**Data:**
import Summits.QuantumFields.YangMills.Theorems.BalabanUVNodesN07Row110AtRecord
import Summits.QuantumFields.YangMills.Theorems.BalabanUVNodesN07DeltaPiOfRecordPairing
import Summits.QuantumFields.YangMills.Theorems.BalabanUVNodesN07LieTokAtOfRecordTwo
import Literature.MathematicalPhysics.QuantumFieldTheory.Balaban1983to89.B11Eq80CurrentZpow
import HarnessLib

/-!
# N07 at the record — [15] (81) ⟹ (84): the DERIVATIVE row of the (min) ∧ (c→s) knit from a displayed VALUE identity — print's expansion
# `𝔉(A′) = A(U₀) + ⟨A′, J⟩ + ½⟨A′, Δ₁A′⟩ + V(A′)` (81) read at the record's letters on the real slice — by calculus along real lines:
# the `J`- and `Δ₁`-terms elementary, the `V`-term by lit's (63) certificate ✓`pair27_W80` (`W = (δ∕δA′)V`), HYPOTHESIS-FREE at the record

Cell `pub-ymgap`, seat `pub-ymgap-dag-n07-w3` (g29, WIDTH SEAT 3 on N07 [B11] = [15]); helper file keyed `--kind proof --supports stmt-QuantumFields-27238 --as helper` (K0ᴬ road);
count-neutral.  INTENT-5 of the seat.

## Why

After ✓`N07Row110AtRecord` ∕ ✓`N07KnitTokensLandauTwo` the knit tokens (min) ∧ (c→s) rest on ONE displayed row: (84) at the record, a DERIVATIVE statement
`HasDerivAt (t ↦ A^η(S.chartLin T V (A + t•δ))) (c·ℜ(⟪ιδ, Ĵ⟫ + ⟪ιδ, Δ₁ ι(A+𝔄V)⟫ + ⟪ιδ, (W(A+𝔄V))^⟫)) 0`.  Expansion files produce VALUE identities ((26) at objects:
n07-w1 ✓`wilsonAction4_expChart_expansion_hessOpAt`; (81) abstract: lit ✓`B11Eq81Expansion.eq81`).  This file does the calculus once: from the VALUE identity (81) at the record — with
`V := V80` (lit's (80) functional) at EXACTLY the slots of def-Y's `WOfRecordAt = W80 …` — it derives the (84)-row, so that the residual displayed obligation of the knit becomes
print's (81) verbatim: «`A^η(S.chartLin T V (A′ − 𝔄V)) = a₀ + c·ℜ(⟪ιA′, Ĵ⟫ + ½⟪ιA′, Δ₁ ιA′⟫ + V80(A′))` on the real slice ball».

## What is here

* §1 ★ `inner_iota_eq_pair27` — the PAIRING IDENTIFICATION: for a Hermitian-presented jet `δ` and any current `K`, `⟪ιδ, K̂⟫ = pair27 τRec K (flat115 δ)` EXACTLY
  (both are `η^d Σ_b tr(K(b)δ(b))`: lit ✓`inner_eq_tpair_starW` + ✓`inner_phiRec_symm` + ✓`pair27_eq_sum`) — so the `L²`-read rows of this lineage ARE print's (27)-pairing on the real slice.
* §2 line calculus on the real slice: `hasDerivAt_re_inner_line` (the `J`-term), `hasDerivAt_re_inner_quad_line` (the `Δ₁`-term, `Δ₁` symmetric),
  ★★ `hasDerivAt_re_V80_line` (the `V`-term: `d∕dt ℜ V80(A′ + tδ)|₀ = ℜ(pair27 τRec (W A′) (flat115 δ))`, from ✓`pair27_W80` — its binders `hρ hτ hd hΔ` DISCHARGED at the record by
  ✓`tauRecCLM_rhoRec_mul`, ✓`tauRecCLM_mul_comm`, ✓`T4Family.P_d`, ✓`DeltaPiCurOfRecord_pair27_comm`; only the Sect. C rows `RC`, `Prop4Hyp C^{sl}` displayed — plus differentiability of `V80`
  along the line, rebuilt from lit ✓`analyticOnNhd_Emap` ∕ ✓`analyticOnNhd_E3` ∕ ✓`differentiable_V0` ∕ ✓`differentiableOn_T47`).
* §3 ★★★ `row84_of_eq81` — at the frame-free scheme of record (slot (c), any `N`, any slot `T`): the VALUE identity (81) on `{A′ ∈ evHerm0 | ‖A′‖ < ρ₁}` (`ρ₁ ≤ a_C`) + `Δ₁` symmetric
  (def-Y's `HessSymmTok` shape, for `hessOpOfRecord128`) + `RC`, `hC` ⟹ the (84)-row of ✓`minTokens_ofRecord_landau_of_row84` for every `A ∈ Kc^L_ρ V` (`ρ ≤ ρ₁`), `δ ∈ (102) ∩ evHerm0`.

## Honest labels

Calculus + finite-dimensional bookkeeping on CONSTRUCTED letters; displayed: the VALUE identity (81) at the record (NOT proved — [15] (26)+(47)+(78)–(80) at the record's letters, the
N07 expansion programme), the symmetry of `hessOpOfRecord128` (def-Y's `HessSymmTok` territory), the Sect. C rows `RC` ∕ `hC`.  Nothing of Bałaban's estimates proved; K0ᴬ ⟨27238⟩ NOT closed;
N07 NOT discharged; COUNT∕K UNMOVED; R4 is the conditional finite-𝕋⁴ rung `BalabanLadder.UV` only; finite torus at fixed `ε` — nothing continuum ∕ OS ∕ Clay.  **The Yang–Mills mass gap is
NOT proved by any of this.**  No `sorry`, no `def`, no `instance ∕ notation ∕ set_option`; standard axioms.
[cite: Balaban1985Variational, (27) p.282, (63) p.287, (78)–(84) p.290, Prop. 4 p.292; Balaban1985BackgroundPropagators, (3.11) p.392, (3.119) p.419]
-/

noncomputable section

open Set Metric Filter Topology
open scoped Matrix Matrix.Norms.L2Operator InnerProductSpace ComplexConjugate

namespace Summit.QuantumFields.YangMills.Theorems.N07Row84OfEq81AtRecord

open Literature.MathematicalPhysics.QuantumFieldTheory.Balaban1983to89
open Literature.MathematicalPhysics.QuantumFieldTheory.Balaban1983to89.T4Continuum (T4Family)
open Literature.MathematicalPhysics.QuantumFieldTheory.Balaban1983to89.Node00
open B9Eq311L2Pairing (WL2)
open B9Eq311TracePairing (starW tpair tpair_def inner_eq_tpair_starW apply_equiv_starW)
open B11Eq103H1Complex (SiteL2K BondL2K funEquiv funEquiv_symm_apply)
open B11Eq111FrakG (nabla115)
open B11Eq115Space (NegSize NegSup JetSup)
open B11Eq174Chart (Regime)
open B11Prop6Scheme (Prop4Hyp mapT)
open B11Eq90Transpose (pair27 pair27_eq_sum)
open B11Eq90V0primeCurrent (flat115 flat115_apply)
open B11Eq80Current (V80 W80 pair27_W80)

/-! ## §1  The pairing identification on the real slice -/

section Pairing

variable (F : T4Family) (N : ℕ) {K : ℕ} (k : ℕ) (Ω : ℕ → Set (Site (F.P K) 0)) (U₀ : GaugeField (F.P K) 0 (SU N))
  [Fact (0 < (F.L : ℝ))] [Fact (0 < (F.P K).eta k)] [Fact (0 < c0Rec F K k)]
  (ι : Space115Lit F N K k Ω U₀ ≃ₗ[ℂ] BondL2K ℂ (F.P K).d (fun _ => (F.P K).sitesPerDir 0) (c0Rec F K k) (WRec N))
  (hι : ∀ y, ι y = (funEquiv (phiRec N) (fun _ : B9SectCLatticeCarrier.Bond (F.P K).d (fun _ => (F.P K).sitesPerDir 0) => c0Rec F K k)).symm
    (JetSup.equiv _ _ (nabla115 ((F.P K).eta k) (unitsOfRecord F N U₀)) y))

**Aim of the task:**
The response should be the listing above, limited to the lines between the one holding "import HarnessLib" and the one holding "½⟨A′, Δ₁A′⟩ +", inclusive, reproduced exactly.

**Written response:**
import HarnessLib

/-!
# N07 at the record — [15] (81) ⟹ (84): the DERIVATIVE row of the (min) ∧ (c→s) knit from a displayed VALUE identity — print's expansion
# `𝔉(A′) = A(U₀) + ⟨A′, J⟩ + ½⟨A′, Δ₁A′⟩ + V(A′)` (81) read at the record's letters on the real slice — by calculus along real lines:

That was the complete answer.